Over the next 2 days we hung out above the jungle canopy, zipping around between various platforms and treehouses by day and just watching and listening to the sounds of the trees, animals and insects in the evening. It was hugely unfortunate that it barely stopped drizzling throughout our time there, as it made the gibbons highly reluctant to come out so we neither saw nor heard them - this only put a slight downer on the experience, as the surroundings and people (and zipping) were all awesome.The raining also meant that the jeep was unable to come all the way to pick us up, so it was time for some hiking back to the nearest village. The roads were all made of clay, and since it was wet it clung to the bottom of our boots and added to the tedium of trekking along the extremely hilly (mostly uphill) track. Along the way, we crossed paths with the guys just starting the experience that day and did the whole clean/dirty exchange, which was pretty humourous. After a 5 hour walk, tiredly dragging boots with a couple of extra inches to them, we arrived at the village and collapsed infront of hot bowls of rice - something so plain has never tasted so good.
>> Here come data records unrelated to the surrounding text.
import Summits.BirchSwinnertonDyer.BirchSwinnertonDyer.Theorems.PrintCFramBottomClassIndexLawFiveLeHerbrandLineRestriction
import Summits.BirchSwinnertonDyer.BirchSwinnertonDyer.Theorems.ResidualThetaTransportAtTwoUnramifiedRestriction
import Literature.NumberTheory.EllipticCurves.IwasawaCoinvariantsRankProofs
import HarnessLib

/-!
# Crux `PrintCFram.BottomClassIndexLawFiveLe` (stmt-BirchSwinnertonDyer-20372), line `eisenstein-resource-bdp-line` (v10):
# Stub H, first step of T4 — UNTWISTING: the bottom-layer residual Selmer group of `Φ` vanishes as soon as the strict Selmer
# group over the SPLITTING FIELD `L_θ = K̄^{N_θ}` has no non-zero `Γ_K`-invariant class

Cell `bsd-print-cfram`, LEAD seat `bsd-line-cfram-p1` (generation g8), `--supports stmt-BirchSwinnertonDyer-20372` (helper).
THEOREMS ONLY; no definition, no named fact, no `sorry`. BSD is not proved by any of this; no summit statement is proved
by this seat.

WHAT. M1 §2 of the anatomy of Stub H (`Lines/herbrand-regular-locus-M1-anatomy.md`): «inflation–restriction to `L = K̄^{ker θ}`:
`R ≅ Hom(Gal(M/L), 𝔽_p)^{[θ]}`». LEAD g7's T2 (`HerbrandLineRestriction.subgroupResKer_ker_eq_bot_of_cmRamified`) proved the restriction
`H¹(Γ_K, Φ) → H¹(N_θ, Φ)` injective, `N_θ = ker(Γ_K → Aut Φ)`. This file turns that into the REDUCTION STEP the T4 prover starts from,
in the tree's Greenberg–Vatsal currency (`datumStrictSelmer`, any local data `L`, any `S₀`): the strict Selmer group over `K` (subgroup
`H = Γ_K`, i.e. `κ.layerSubgroup 0`) restricts INTO the strict Selmer group over `L_θ` (subgroup `N_θ`) — unramified and strict conditions
are preserved by restriction (tree: `ResidualLayer.resOfLe_mem_unramifiedOutside`, `RegularLocusTowerDescent.resOfLe_mem_strictKer_of_mem_strictKer`)
— lands in the `Γ_K`-invariants (inner automorphisms act trivially upstairs, `conjH1_of_mem_holds`), and injectively (T2, transported
from `H¹(Γ_K, ·)` to `H¹(⊤, ·)` by the surjectivity of restriction to the full subgroup). Hence:

  **`R_𝔭^S(K, Φ) = ⊥` as soon as every `Γ_K`-INVARIANT class of the strict Selmer group of the TRIVIAL `N_θ`-module `Φ` over `L_θ`
  (unramified outside `S ∪ {p}`, strict at the `p`-data) is zero** — the statement «`Hom(Gal(M/L_θ), 𝔽_p)^{[θ]} = 0`» of M1 §2–3,

for `Φ.Sub` AND `Φ.Quot`, for every stable line of order `p` over every quadratic `K` (Stub H's quantifiers). What the T4 prover adds
after this file is pure class field theory of the number field `L_θ` (ray class group of modulus supported on `S ∪ {𝔭̄}`, M1 §3–5) and
the cyclotomic facts F1–F4 (T5); no elliptic curve is left in the statement except through `S` and the characters `θ` (T1, p647967 ff.).

* §1 `resSubgroup_surjective_of_forall_mem`, `resOfLe_injective_of_subgroupResKer_eq_bot` — restriction to a subgroup `H` containing
  every element is onto, so T2's `subgroupResKer M N = ⊥` gives injectivity of `resOfLe M (N ≤ H)`.
* §2 `datumStrictSelmer_eq_bot_of_forall_invariant_eq_zero` — THE UNTWISTING (generic `K`, `M`, `L`, `S₀`, `N ≤ H = Γ_K`).
* §3 `stubH_of_untwisted_of_cmRamified` — on the class: Stub H's two conclusions for `Φ` from the two untwisted vanishing statements
  over the splitting fields of `Φ.Sub` and `Φ.Quot`.

References: Serre, *Galois Cohomology* I §2.6 (b) (inflation–restriction); Greenberg, LNM 1716 §3 (restriction maps between Selmer
groups); Greenberg–Vatsal 2000 §2 (the groups); Rubin 1999 Lemma 6.2 (Sah); the herbrand M1 memo §2–3.
-/

noncomputable section

-- summit-side namespace `Summit.BirchSwinnertonDyer.BirchSwinnertonDyer.Theorems.…` (single-conjunct summit, D-0017 layout)
set_option linter.dupNamespace false
set_option autoImplicit false

open scoped Classical
open NumberField Field IsDedekindDomain
open Literature.NumberTheory.EllipticCurves Literature.NumberTheory.EllipticCurves.GreenbergSelmer
  Literature.NumberTheory.EllipticCurves.GreenbergVatsal2000
  Literature.NumberTheory.EllipticCurves.Rank1Residual
open Summit.BirchSwinnertonDyer.Rank1Residual

namespace Summit.BirchSwinnertonDyer.BirchSwinnertonDyer.Theorems.PrintCFram.HerbrandUntwist


/-! ## §1 Restriction to a subgroup containing everything is onto; T2 in `resOfLe` currency -/

section Top

variable {K : Type} [Field K]
  {M : Type} [AddCommGroup M] [DistribMulAction (absoluteGaloisGroup K) M] [TopologicalSpace M] [DiscreteTopology M]

/-- **Restriction `H¹(Γ_K, M) → H¹(H, M)` is surjective when `H` contains every element of `Γ_K`** (e.g. `H = ⊤`, or the layer-`0`
subgroup `κ.layerSubgroup 0` of a `ℤ_p`-extension): the pair `(g ↦ ⟨g, _⟩ : Γ_K → H, id_M)` induces a section.
[cite: SerreGaloisCohomology1997, I.§2.4] -/
theorem resSubgroup_surjective_of_forall_mem (H : Subgroup (absoluteGaloisGroup K))
    (hH : ∀ g : absoluteGaloisGroup K, g ∈ H) : Function.Surjective (ResKernel.resSubgroup H M) := by
  -- the inverse inclusion `e : Γ_K → H`
  let e : absoluteGaloisGroup K →ₜ* H :=
    { toFun := fun g => ⟨g, hH g⟩
      map_one' := rfl
      map_mul' := fun _ _ => rfl
      continuous_toFun := Continuous.subtype_mk continuous_id _ }
  have he : ∀ (x : absoluteGaloisGroup K) (m : M), (AddMonoidHom.id M) (e x • m) = x • (AddMonoidHom.id M) m :=
    fun _ _ => rfl
  intro y
  refine ⟨resH1Hom e (AddMonoidHom.id M) he y, ?_⟩
  have hcomp := resH1Hom_comp e (AddMonoidHom.id M) he (subgroupIncl H) (AddMonoidHom.id M) (fun _ _ ↦ rfl)
  have hid : (e.comp (subgroupIncl H)) = ContinuousMonoidHom.id H := by
    ext x; rfl
  have h := congrArg (fun f => f y) hcomp
  simp only [AddMonoidHom.comp_apply] at h
  change resH1Hom (subgroupIncl H) (AddMonoidHom.id M) _ (resH1Hom e (AddMonoidHom.id M) he y) = y
  rw [h, resH1Hom_congr hid (show (AddMonoidHom.id M).comp (AddMonoidHom.id M) = AddMonoidHom.id M from rfl) _
    (fun _ _ ↦ rfl), resH1Hom_id, AddMonoidHom.id_apply]

/-- `res_{H→N} ∘ res_{Γ_K→H} = res_{Γ_K→N}` for `N ≤ H`. [cite: SerreGaloisCohomology1997, I.§2.4] -/
theorem resOfLe_comp_resSubgroup {N H : Subgroup (absoluteGaloisGroup K)} (hNH : N ≤ H) :
    (resOfLe M hNH).comp (ResKernel.resSubgroup H M) = ResKernel.resSubgroup N M := by
  rw [resOfLe, ResKernel.resSubgroup, ResKernel.resSubgroup, resH1Hom_comp]
  exact resH1Hom_congr (ContinuousMonoidHom.ext fun _ ↦ rfl) (AddMonoidHom.ext fun _ ↦ rfl) _ _

/-- **T2 in `resOfLe` currency.** If restriction `H¹(Γ_K, M) → H¹(N, M)` is injective (`subgroupResKer M N = ⊥`, LEAD g7's
`HerbrandLineRestriction.subgroupResKer_ker_eq_bot_of_cmRamified`) and `H ⊇ N` contains every element of `Γ_K`, then
`resOfLe M (N ≤ H) : H¹(H, M) → H¹(N, M)` is injective. [cite: SerreGaloisCohomology1997, I.§2.6 (b)] -/
theorem resOfLe_injective_of_subgroupResKer_eq_bot {N H : Subgroup (absoluteGaloisGroup K)} (hNH : N ≤ H)
    (hH : ∀ g : absoluteGaloisGroup K, g ∈ H) (hbot : subgroupResKer M N = ⊥) :
    Function.Injective (resOfLe M hNH) := by
  refine (injective_iff_map_eq_zero _).2 fun x hx ↦ ?_
  obtain ⟨d, rfl⟩ := resSubgroup_surjective_of_forall_mem (M := M) H hH x
  have hd : ResKernel.resSubgroup N M d = 0 := by
    rw [← resOfLe_comp_resSubgroup (M := M) hNH, AddMonoidHom.comp_apply, hx]
  have hd0 : d ∈ subgroupResKer M N := (ResKernel.mem_subgroupResKer_iff N M d).mpr hd
  rw [hbot, AddSubgroup.mem_bot] at hd0
  rw [hd0, map_zero]

end Top

/-! ## §2 The untwisting: `R(K) = ⊥` from «no invariant class in `R(L_θ)`» -/

section Untwist

variable {K : Type} [Field K] [NumberField K]
  {M : Type} [AddCommGroup M] [DistribMulAction (absoluteGaloisGroup K) M] [TopologicalSpace M] [DiscreteTopology M]

/-- **UNTWISTING (M1 §2, generic).** Let `N ≤ H` be normal subgroups of `Γ_K` with `H ⊇ Γ_K` (the bottom layer), `p` a prime,
`L` local data at the primes above `p` and `S₀` a set of places. Suppose restriction `H¹(H, M) → H¹(N, M)` is injective and that EVERY
`Γ_K`-invariant class (`conjH1 N M g x = x` for all `g`) of the strict Selmer group `datumStrictSelmer N M p L S₀` over the fixed
field `K̄^N` is zero. Then `datumStrictSelmer H M p L S₀ = ⊥`: restriction preserves the unramified conditions off `S₀ ∪ {p}` and the
strict conditions at `p`, commutes with conjugation, and `Γ_K = H` acts trivially on `H¹(H, M)`.
[cite: GreenbergLNM1716, §3 (PDF p. 86)] [cite: SerreGaloisCohomology1997, I.§2.6 (b)] [cite: GreenbergVatsal2000, §2 pp. 16–17, 20] -/
theorem datumStrictSelmer_eq_bot_of_forall_invariant_eq_zero {N H : Subgroup (absoluteGaloisGroup K)} [N.Normal] [H.Normal]
    (hNH : N ≤ H) (hH : ∀ g : absoluteGaloisGroup K, g ∈ H) (p : ℕ) (L : Data K M p)
    (S₀ : Set (HeightOneSpectrum (𝓞 K))) (hinj : Function.Injective (resOfLe M hNH))
    (hN : ∀ x ∈ datumStrictSelmer N M p L S₀, (∀ g : absoluteGaloisGroup K, conjH1 N M g x = x) → x = 0) :
    datumStrictSelmer H M p L S₀ = ⊥ := by
  refine (AddSubgroup.eq_bot_iff_forall _).mpr fun c hc ↦ ?_
  rw [mem_datumStrictSelmer_iff] at hc
  obtain ⟨hunr, hstr⟩ := hc
  -- conjugation acts trivially upstairs (`Γ_K = H`)
  have hconj : ∀ g : absoluteGaloisGroup K, conjH1 H M g c = c := fun g ↦ by
    rw [conjH1_of_mem_holds H M (hH g), AddMonoidHom.id_apply]
  -- restriction commutes with conjugation
  have hcomm : ∀ g : absoluteGaloisGroup K, conjH1 N M g (resOfLe M hNH c) = resOfLe M hNH (conjH1 H M g c) := fun g ↦ by
    rw [← AddMonoidHom.comp_apply, ← resOfLe_comp_conjH1_holds, AddMonoidHom.comp_apply]
  -- `res c` lies in the strict Selmer group over `K̄^N`
  have hmem : resOfLe M hNH c ∈ datumStrictSelmer N M p L S₀ := by
    rw [mem_datumStrictSelmer_iff]
    refine ⟨ResidualLayer.resOfLe_mem_unramifiedOutside p S₀ hNH hunr, fun v hv σ ↦ ?_⟩
    have h1 := RegularLocusTowerDescent.resOfLe_mem_strictKer_of_mem_strictKer hNH (L v hv) (hstr v hv σ)
    exact (congrArg (fun z => z ∈ (L v hv).strictKer N) (hcomm σ)).mpr h1
  -- and is `Γ_K`-invariant
  have hinv : ∀ g : absoluteGaloisGroup K, conjH1 N M g (resOfLe M hNH c) = resOfLe M hNH c := fun g ↦
    (hcomm g).trans (congrArg (resOfLe M hNH) (hconj g))
  have h0 := hN _ hmem hinv
  exact (injective_iff_map_eq_zero _).1 hinj c h0

end Untwist

/-! ## §3 On the class, with Stub H's quantifiers: both conclusions from the two untwisted statements -/

section Class

variable {p : ℕ} [hp : Fact p.Prime]

/-- **Stub H ⟸ the untwisted statements (every quadratic `K`, every stable line of order `p`).** For `W/ℚ` CM, `p ≥ 5` CM-ramified,
a quadratic `K`, a `ℤ_p`-extension `κ` of `K` (only its bottom layer `κ.layerSubgroup 0 = Γ_K` enters), a prime `𝔭 ∋ p`, a set of places
`S` and a `Γ_K`-stable `Φ ≤ W_K[p]` with `#Φ = p`: let `N_S = ker(Γ_K → Aut Φ)` and `N_Q = ker(Γ_K → Aut(W_K[p]/Φ))` (the absolute Galois
groups of the splitting fields `L_θ`, `L_{θ'}`). If every `Γ_K`-invariant class of the strict (BDP-datum) Selmer group over `L_θ` of the
module `Φ` is zero, and likewise for `W_K[p]/Φ` over `L_{θ'}`, then BOTH bottom-layer residual Selmer groups of Stub H vanish:
`datumStrictSelmer (κ.layerSubgroup 0) Φ.Sub p (bdpData Φ.Sub p 𝔭) S = ⊥` and the same for `Φ.Quot`. (T2 supplies the injectivity.)
[cite: GreenbergLNM1716, §3 (PDF p. 86)] [cite: SerreGaloisCohomology1997, I.§2.6 (b)] [cite: GreenbergVatsal2000, §2 p. 28] -/
theorem stubH_of_untwisted_of_cmRamified (W : WeierstrassCurve ℚ) [W.IsElliptic] (hCM : W.HasCM)
    (hram : CMRamified W p) (h5 : 5 ≤ p) (K : Type) [Field K] [NumberField K] (hK2 : Module.finrank ℚ K = 2)
    (κ : ZpExtension K p) (𝔭 : HeightOneSpectrum (𝓞 K)) (S : Set (HeightOneSpectrum (𝓞 K)))
    (Φ : X2.ResidualDevissageModules.StableSubgroup (absoluteGaloisGroup K) ((W.baseChange K).geomTorsion (p : ℤ)))
    (hcard : Nat.card Φ.Sub = p)
    (hS : ∀ x ∈ datumStrictSelmer (MulAction.toPermHom (absoluteGaloisGroup K) Φ.Sub).ker Φ.Sub p
        (X11b.AcSelmer.bdpData Φ.Sub p 𝔭) S,
      (∀ g : absoluteGaloisGroup K, conjH1 (MulAction.toPermHom (absoluteGaloisGroup K) Φ.Sub).ker Φ.Sub g x = x) → x = 0)
    (hQ : ∀ y ∈ datumStrictSelmer (MulAction.toPermHom (absoluteGaloisGroup K) Φ.Quot).ker Φ.Quot p
        (X11b.AcSelmer.bdpData Φ.Quot p 𝔭) S,
      (∀ g : absoluteGaloisGroup K, conjH1 (MulAction.toPermHom (absoluteGaloisGroup K) Φ.Quot).ker Φ.Quot g y = y) → y = 0) :
    datumStrictSelmer (κ.layerSubgroup 0) Φ.Sub p (X11b.AcSelmer.bdpData Φ.Sub p 𝔭) S = ⊥ ∧
      datumStrictSelmer (κ.layerSubgroup 0) Φ.Quot p (X11b.AcSelmer.bdpData Φ.Quot p 𝔭) S = ⊥ := by
  have hH : ∀ g : absoluteGaloisGroup K, g ∈ κ.layerSubgroup 0 := fun g ↦ by
    rw [ZpExtension.layerSubgroup_zero]; exact Subgroup.mem_top g
  obtain ⟨hbS, hbQ⟩ := HerbrandLineRestriction.subgroupResKer_ker_eq_bot_of_cmRamified W hCM hram h5 K hK2 Φ hcard
  have hNS : (MulAction.toPermHom (absoluteGaloisGroup K) Φ.Sub).ker ≤ κ.layerSubgroup 0 := fun g _ ↦ hH g
  have hNQ : (MulAction.toPermHom (absoluteGaloisGroup K) Φ.Quot).ker ≤ κ.layerSubgroup 0 := fun g _ ↦ hH g
  exact ⟨datumStrictSelmer_eq_bot_of_forall_invariant_eq_zero hNS hH p _ S
      (resOfLe_injective_of_subgroupResKer_eq_bot hNS hH hbS) hS,
    datumStrictSelmer_eq_bot_of_forall_invariant_eq_zero hNQ hH p _ S
      (resOfLe_injective_of_subgroupResKer_eq_bot hNQ hH hbQ) hQ⟩

end Class

end Summit.BirchSwinnertonDyer.BirchSwinnertonDyer.Theorems.PrintCFram.HerbrandUntwist

end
We made the unanimous decision of taking the 2-day slow boat back to Luang Phabang (we could not survive another 6 cramped hours in a speed boat, and we also found out that they are extremely dangerous - if they clip a submerged rock, of which there are many, then the whole thing just shatters and explodes), accompanied by all the guys from the(so called) gibbon experience, spending the first night in a pretty scummy town geared towards housing (and ripping-off) tourists coming down the river. It was a Saturday night when we arrived back in Luang Phabang, the day before Ryan's birthday, and half-price night at the delicious bakery there (using up all fresh goods before Sunday when it closes). It's rather difficult getting a present for someone you spend all day, every day with but I managed to sneakily steal away to the bakery a couple hours before and organise an iced, candled cake to be brought out when we visited later. The plan worked excellently - he was thoroughly surprised, which was all rather great.

Next day with the rest of the guys we visited some amazing waterfalls (climbed to the top tier and swam in the pool there). It was one of the many moments where I know we made the right choice in taking a gap year - when you are relaxing at the bottom of a huge waterfall, with trees and flowers all around you and enormous mountains visible behind you with a bunch of great guys you just met a couple of days ago, I know I'd much rather be here than taking exams at uni.

In the evening, we went out to celebrate Ryan's birthday properly and of course drank a bit (but not lots, thankfully) too much. Today we parted temporarily from the other fellows (we'll meet again in Hanoi) to Phomsavan in the northeast of Laos to visit the plane of jars (ancient tombs).

Coincedentally, as well as the 28th being Ryan's birthday, it was also exactly halfway through our journey - it's weird to think we've already been out here for 12 weeks, although we've come a long, long way in that time (both geographically and personally). It no longer feels strange or unusual being in the back of a public songthaw, surrounded by Thai's or Lao's and chickens and dogs; we no longer worry about small things like finding a guest house or ordering food or talking to locals or other backpackers - it now just seems like life for us. Every day I think about home and friends and how I look forward to returning, but for the time being I can't imagine doing anything else but this.

(1st photo: In our treehouse, wearing mud. 2nd photo: One of the guides riding the zipline. 3rd photo: Us hanging around. 4th photo: View of the jungle from up in the canopy. 5th photo: The long slow-boat ride. 6th photo: Ryan's birthday cake being delivered. 7th photo: The waterfall. 8th photo: Dave (the Canadian) about to jump.)